AI is quietly reshaping the way we talk

Florida State University researchers found AI buzzwords are seeping into spontaneous speech through unconscious learning, potentially creating algorithmic influence over how we frame ideas and express thoughts.

2 min read
AI is quietly reshaping the way we talk
Photo by Priscilla Du Preez 🇨🇦 / Unsplash

Artificial intelligence is changing how we speak. Florida State University researchers analyzed 22 million words from unscripted podcasts and found that ChatGPT's signature terms—"delve," "boast," "meticulous," and "garner"—are surging in everyday conversation while their synonyms stay flat.

The researchers call this "lexical seepage," and it differs from typical slang spread. Instead of bubbling up from subcultures or social media, these language shifts originate with algorithms. The mechanism appears rooted in cognitive psychology: repeated exposure unconsciously stores word choices in memory through implicit learning. AI may be putting words in our mouths.

Tom Juzek, the computational linguistics professor who led the study, analyzed 1,326 tech and science podcast episodes split between pre-ChatGPT (2019-2021) and post-ChatGPT (2023-2025) periods. He chose unscripted shows like Lex Fridman and Radiolab to capture spontaneous speech, excluding scripted content that might already be AI-assisted.
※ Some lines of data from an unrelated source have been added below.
import Summits.Ventures.Crystal3D.Theorems.StickyWulffConstantGenericWallFloorEndBallClassOpsDefs
import Summits.Ventures.Crystal3D.Theorems.StickyWulffConstantGenericWallFloorEndBallClassInterface
import HarnessLib

/-!
# §51 interface — OPERATIONS on end-ball classes (lemmas): the recursion step «occupied ⇒ C′» and the A₂ FRAME RULE
# (crux `GenericWallFloor`, stmt-Ventures-19480, line `WallLedgerG`; cf-p1 2026-08-28T21:40Z «one 'occupied ⇒ C′' step; the A₂ frame rule as a lemma»)

HONEST FRAMING. Venture `Summits/Ventures/Crystal3D` (cell `crystal3d-full`), helper `--supports` the crux `GenericWallFloor` of
`route-Ventures-StickyWulffConstant`, REGISTERED line `WallLedgerG`, open stub `stub_twoSlabAdhesion`.  Rung credit only; F-C1 not moved;
NOT the crux.  Census-free, standard axioms; GAP/CLASSIFICATION (`δ ≥ 5/2`) are hypotheses as upstream.

* §1 THE STEP «occupied ⇒ C′» (`C′ = C.addOwn q₀`, …EndBallClassOpsDefs): `addOwn_wf` (well-formedness is about contacts only),
  `addOwn_listed`, `IsCarrier.addOwn` (a carrier of `C` with a ball at the site `q₀` carries `C′`), **`freeSites_addOwn_subset`**
  (`C′.freeSites s ⊆ (C.freeSites s).erase q₀` — the recursion strictly shrinks the free table), and **`EndBallClass.universe_addOwn`**
  (the universe theorem for `C′`-carriers with `C`'s shell row: contacts are unchanged).
* §2 THE A₂ FRAME RULE: `reflection_pointVec` — for `3 ∣ q ⬝ cubeInt c` the reflection `R_c` in the `{111}` plane normal to `cubeInt c`
  maps `pointVec q` to `pointVec (reflectQ3 c q)` (so class data of a Σ3 pair reflect INTEGRALLY); `IsCarrier.reflect` — a carrier of
  `C` in the frame `G` is a carrier of `C.reflect c` in the frame `R_c ≫ G`; **`EndBallClass.universe_reflect`** — for a class given in
  T-coordinates whose REFLECTED presentation is well formed (contacts ↦ slots, `(C.reflect c).wf = true`, checked per class by `decide`)
  and a carrier `z` (frame `G`, shell row `deg z ≤ |contacts|`): every `x ∈ X` within `√3` of `z` is `z`, a listed ball `z + G·pointVec q`
  (`q ∈ C.listed`, ORIGINAL coordinates), a ball at `z + G (R_c (pointVec q′))` for a free site `q′ ∈ (C.reflect c).freeSites true` of
  the reflected class, or payer-accompanied.
WHAT THIS IS NOT: no class data, no certificate; F-C1 not moved.
-/

noncomputable section

namespace Summit.Ventures.Crystal3D.Theorems

open Summit.Ventures.Crystal3D Finset NearIdentity
open scoped InnerProductSpace

variable {X : Finset (EuclideanSpace ℝ (Fin 3))}

/-! ### §1 The step «occupied ⇒ C′» -/

/-- The step keeps the contacts. -/
theorem EndBallClass.addOwn_contacts (C : EndBallClass) (q : Fin 3 → ℤ) : (C.addOwn q).contacts = C.contacts := rfl

/-- The step keeps well-formedness (it is a property of the contacts). -/
theorem EndBallClass.addOwn_wf (C : EndBallClass) (q : Fin 3 → ℤ) : (C.addOwn q).wf = C.wf := rfl

/-- The listed balls of `C′` are those of `C` and `q`. -/
theorem EndBallClass.addOwn_listed (C : EndBallClass) (q : Fin 3 → ℤ) : (C.addOwn q).listed = C.listed ++ [q] := by
  simp [EndBallClass.addOwn, EndBallClass.listed, List.append_assoc]

/-- **A carrier of `C` with a ball at the site `q₀` carries `C′ = C.addOwn q₀`.** -/
theorem EndBallClass.IsCarrier.addOwn {C : EndBallClass} {A : EuclideanSpace ℝ (Fin 3) ≃ₗᵢ[ℝ] EuclideanSpace ℝ (Fin 3)}
    {z : EuclideanSpace ℝ (Fin 3)} (hcar : C.IsCarrier X A z) {q₀ : Fin 3 → ℤ} (hq₀ : z + A (pointVec q₀) ∈ X) :
    (C.addOwn q₀).IsCarrier X A z := by
  refine ⟨hcar.1, fun q hq => ?_⟩
  rw [EndBallClass.addOwn_listed, List.mem_append, List.mem_singleton] at hq
  rcases hq with hq | rfl
  · exact hcar.2 q hq
  · exact hq₀

/-- Overlap verdicts are monotone: a site overlapping for `C` overlaps for `C′`. -/
theorem EndBallClass.overlaps_addOwn_of_overlaps (C : EndBallClass) (q₀ : Fin 3 → ℤ) {q : Fin 3 → ℤ}
    (h : C.overlaps q = true) : (C.addOwn q₀).overlaps q = true := by
  rw [EndBallClass.overlaps, Bool.or_eq_true] at h ⊢
  rcases h with h | h
  · exact Or.inl h
  · right
    rw [EndBallClass.addOwn_listed, List.any_append, Bool.or_eq_true]
    exact Or.inl h

/-- **The free table shrinks:** `C′.freeSites s ⊆ (C.freeSites s).erase q₀`. -/
theorem EndBallClass.freeSites_addOwn_subset (C : EndBallClass) (q₀ : Fin 3 → ℤ) (s : Bool) :
    (C.addOwn q₀).freeSites s ⊆ (C.freeSites s).erase q₀ := by
  intro q hq
  rw [EndBallClass.freeSites, Finset.mem_filter] at hq
  obtain ⟨hmenu, h54, hq0, hnl, hov, hsh⟩ := hq
  rw [EndBallClass.addOwn_listed, List.mem_append, List.mem_singleton, not_or] at hnl
  refine Finset.mem_erase.2 ⟨hnl.2, Finset.mem_filter.2 ⟨hmenu, h54, hq0, hnl.1, ?_, hsh⟩⟩
  by_contra h
  have h' : C.overlaps q = true := by simpa using h
  have := C.overlaps_addOwn_of_overlaps q₀ h'
  rw [hov] at this
  exact Bool.false_ne_true this

/-- **Universe theorem after one step.**  `C` well formed with SHARP shell row `deg z ≤ |C.contacts|` at a carrier `z` of `C` that also
has a ball at the site `q₀`: every `x ∈ X` within `√3` of `z` is `z`, a listed ball of `C′ = C.addOwn q₀` (i.e. of `C`, or the ball at
`q₀`), a ball at a free site of `C′` (`⊆ C.freeSites true \ {q₀}`), or payer-accompanied. -/
theorem EndBallClass.universe_addOwn (C : EndBallClass) (hwf : C.wf = true) {δ : ℝ} (hg : KissingGap δ)
    (hc : KissingClassification δ) (hδ : 5 / 2 ≤ δ) (hX : ∀ p ∈ X, ∀ q ∈ X, p ≠ q → 1 ≤ dist p q)
    (A : EuclideanSpace ℝ (Fin 3) ≃ₗᵢ[ℝ] EuclideanSpace ℝ (Fin 3)) {z : EuclideanSpace ℝ (Fin 3)} (hcar : C.IsCarrier X A z)
    {q₀ : Fin 3 → ℤ} (hq₀ : z + A (pointVec q₀) ∈ X) (hrow : (X.filter fun y => dist z y = 1).card ≤ C.contacts.length)
    {x : EuclideanSpace ℝ (Fin 3)} (hx : x ∈ X) (h3 : dist x z ≤ Real.sqrt 3) :
    x = z ∨ (∃ q ∈ (C.addOwn q₀).listed, x = z + A (pointVec q)) ∨
      (∃ q ∈ (C.addOwn q₀).freeSites true, x = z + A (pointVec q)) ∨
      ∃ y ∈ X, y ≠ z ∧ dist x y ≤ 2 ∧ (X.filter fun q => dist y q = 1).card ≤ 11 :=
  (C.addOwn q₀).universe_sharp (by rw [EndBallClass.addOwn_wf]; exact hwf) hg hc hδ hX A (hcar.addOwn hq₀) hrow hx h3

/-! ### §2 The A₂ frame rule -/

/-- `⟪c, pointVec q⟫ = (q ⬝ c)/(3√2)` for a cube vertex `c`. -/
theorem inner_ofCubic_cubeVec_pointVec (c : Fin 8) (q : Fin 3 → ℤ) :
    ⟪ofCubic (cubeVec c), pointVec q⟫_ℝ = (sdot3 q (cubeInt c) : ℝ) / (3 * Real.sqrt 2) := by
  rw [pointVec, inner_ofCubic]
  simp only [dotProduct, Fin.sum_univ_three, cubeVec, sdot3, Int.cast_add, Int.cast_mul]
  ring

/-- `‖c‖² = 3` for a cube vertex `c`. -/
theorem norm_sq_ofCubic_cubeVec (c : Fin 8) : ‖ofCubic (cubeVec c)‖ ^ 2 = 3 := by
  rw [norm_sq_ofCubic, cubeVec_dot_self]

/-- **The reflection acts integrally on CSL-compatible sites:** for `3 ∣ q ⬝ cubeInt c`, the reflection `R_c` in the `{111}` plane
normal to `cubeInt c` maps `pointVec q` to `pointVec (reflectQ3 c q)`. -/
theorem reflection_pointVec (c : Fin 8) {q : Fin 3 → ℤ} (h3 : (3 : ℤ) ∣ sdot3 q (cubeInt c)) :
    (ℝ ∙ ofCubic (cubeVec c))ᗮ.reflection (pointVec q) = pointVec (reflectQ3 c q) := by
  obtain ⟨m, hm⟩ := h3
  have hdiv : sdot3 q (cubeInt c) / 3 = m := by rw [hm]; simp
  rw [Submodule.reflection_orthogonal_apply, Submodule.reflection_singleton_apply, inner_ofCubic_cubeVec_pointVec]
  have hn : ((‖ofCubic (cubeVec c)‖ : ℝ) : ℝ) ^ 2 = 3 := norm_sq_ofCubic_cubeVec c
  simp only [RCLike.ofReal_real_eq_id, id_eq] at *
  rw [hn, neg_sub, two_smul]
  apply cubicCoords_injective
  rw [cubicCoords_sub, cubicCoords_add, cubicCoords_smul, cubicCoords_ofCubic, cubicCoords_pointVec, cubicCoords_pointVec]
  ext k
  simp only [reflectQ3, Pi.sub_apply, Pi.add_apply, Pi.smul_apply, smul_eq_mul]
  rw [hdiv, hm]
  simp only [cubeVec]
  have hs : Real.sqrt 2 ≠ 0 := by positivity
  push_cast
  field_simp
  ring

/-- The listed balls of the reflected class. -/
theorem EndBallClass.reflect_listed (C : EndBallClass) (c : Fin 8) : (C.reflect c).listed = C.listed.map (reflectQ3 c) := by
  simp [EndBallClass.reflect, EndBallClass.listed, List.map_append]

/-- The reflected class has as many contacts. -/
theorem EndBallClass.reflect_contacts_length (C : EndBallClass) (c : Fin 8) :
    (C.reflect c).contacts.length = C.contacts.length := by
  simp [EndBallClass.reflect]

/-- **Carriers transfer to the reflected presentation:** if `z` carries `C` in the frame `G` and the listed data are CSL-compatible
(`3 ∣ q ⬝ cubeInt c`), then `z` carries `C.reflect c` in the frame `R_c ≫ G` (`R_c` the reflection in the plane normal to `cubeInt c`). -/
theorem EndBallClass.IsCarrier.reflect {C : EndBallClass} {G : EuclideanSpace ℝ (Fin 3) ≃ₗᵢ[ℝ] EuclideanSpace ℝ (Fin 3)}
    {z : EuclideanSpace ℝ (Fin 3)} (hcar : C.IsCarrier X G z) (c : Fin 8)
    (hdiv : ∀ q ∈ C.listed, (3 : ℤ) ∣ sdot3 q (cubeInt c)) :
    (C.reflect c).IsCarrier X (((ℝ ∙ ofCubic (cubeVec c))ᗮ.reflection).trans G) z := by
  refine ⟨hcar.1, fun q' hq' => ?_⟩
  rw [EndBallClass.reflect_listed, List.mem_map] at hq'
  obtain ⟨q, hq, rfl⟩ := hq'
  rw [LinearIsometryEquiv.trans_apply, ← reflection_pointVec c (hdiv q hq), Submodule.reflection_reflection]
  exact hcar.2 q hq

/-- **THE A₂ FRAME RULE (universe theorem for a class presented in the other lattice's coordinates).**  `C` given in T-coordinates with
CSL-compatible data (`3 ∣ q ⬝ cubeInt c` on `C.listed`) whose reflected presentation `C.reflect c` is well formed (its contacts are slots);
GAP/CLASS (`δ ≥ 5/2`), `X` `1`-separated, `z` a carrier of `C` in the frame `G` with the sharp shell row `deg z ≤ |C.contacts|`.  Then every
`x ∈ X` within `√3` of `z` is `z`, a listed ball `z + G·pointVec q` (`q ∈ C.listed`), a ball `z + G (R_c (pointVec q′))` at a free site
`q′ ∈ (C.reflect c).freeSites true` of the reflected class, or payer-accompanied. -/
theorem EndBallClass.universe_reflect (C : EndBallClass) (c : Fin 8) (hwf : (C.reflect c).wf = true)
    (hdiv : ∀ q ∈ C.listed, (3 : ℤ) ∣ sdot3 q (cubeInt c)) {δ : ℝ} (hg : KissingGap δ) (hc : KissingClassification δ)
    (hδ : 5 / 2 ≤ δ) (hX : ∀ p ∈ X, ∀ q ∈ X, p ≠ q → 1 ≤ dist p q)
    (G : EuclideanSpace ℝ (Fin 3) ≃ₗᵢ[ℝ] EuclideanSpace ℝ (Fin 3)) {z : EuclideanSpace ℝ (Fin 3)} (hcar : C.IsCarrier X G z)
    (hrow : (X.filter fun y => dist z y = 1).card ≤ C.contacts.length)
    {x : EuclideanSpace ℝ (Fin 3)} (hx : x ∈ X) (h3 : dist x z ≤ Real.sqrt 3) :
    x = z ∨ (∃ q ∈ C.listed, x = z + G (pointVec q)) ∨
      (∃ q' ∈ (C.reflect c).freeSites true, x = z + G ((ℝ ∙ ofCubic (cubeVec c))ᗮ.reflection (pointVec q'))) ∨
      ∃ y ∈ X, y ≠ z ∧ dist x y ≤ 2 ∧ (X.filter fun q => dist y q = 1).card ≤ 11 := by
  have hrow' : (X.filter fun y => dist z y = 1).card ≤ (C.reflect c).contacts.length := by
    rw [EndBallClass.reflect_contacts_length]; exact hrow
  rcases (C.reflect c).universe_sharp hwf hg hc hδ hX _ (hcar.reflect c hdiv) hrow' hx h3 with h | ⟨q', hq', hxq⟩ | ⟨q', hq', hxq⟩ | h
  · exact Or.inl h
  · right; left
    rw [EndBallClass.reflect_listed, List.mem_map] at hq'
    obtain ⟨q, hq, rfl⟩ := hq'
    refine ⟨q, hq, ?_⟩
    rw [hxq, LinearIsometryEquiv.trans_apply, ← reflection_pointVec c (hdiv q hq), Submodule.reflection_reflection]
  · right; right; left
    exact ⟨q', hq', by rw [hxq, LinearIsometryEquiv.trans_apply]⟩
  · exact Or.inr (Or.inr (Or.inr h))

end Summit.Ventures.Crystal3D.Theorems

end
The effect doesn't come from initial training on massive datasets. It emerges during human preference learning, where young raters often reward polished-sounding buzzwords over substance. The language drift reflects not just what AI learned from the internet, but what humans told it to prioritize.

The implications extend beyond vocabulary. If different AI companies fine-tune their models differently, populations could adopt distinct speech patterns. Moti Moravia from Leo AI points out that while AI reflects existing patterns, it amplifies the "highest-value" versions learned from millions of interactions, shifting which language forms dominate.

This affects how we think, not just how we talk. If algorithms limit our synonym choices, they're also narrowing how we frame ideas. AI systems magnify dominant language patterns, accelerating their adoption across culture. Without continued human input, they risk replaying the past instead of adapting to present realities.

Juzek cautions this might be inherent to gradient descent—the optimization procedure at the core of how models learn. The "small tweaks snowball" effect he describes suggests something more fundamental than a temporary trend.

Face-to-face conversations remain largely unaffected for now, but phone calls and other mediated speech will probably see similar effects. The risk is homogenization—not dramatic enough to notice immediately, but sufficient to flatten regional dialects and dampen linguistic creativity over time.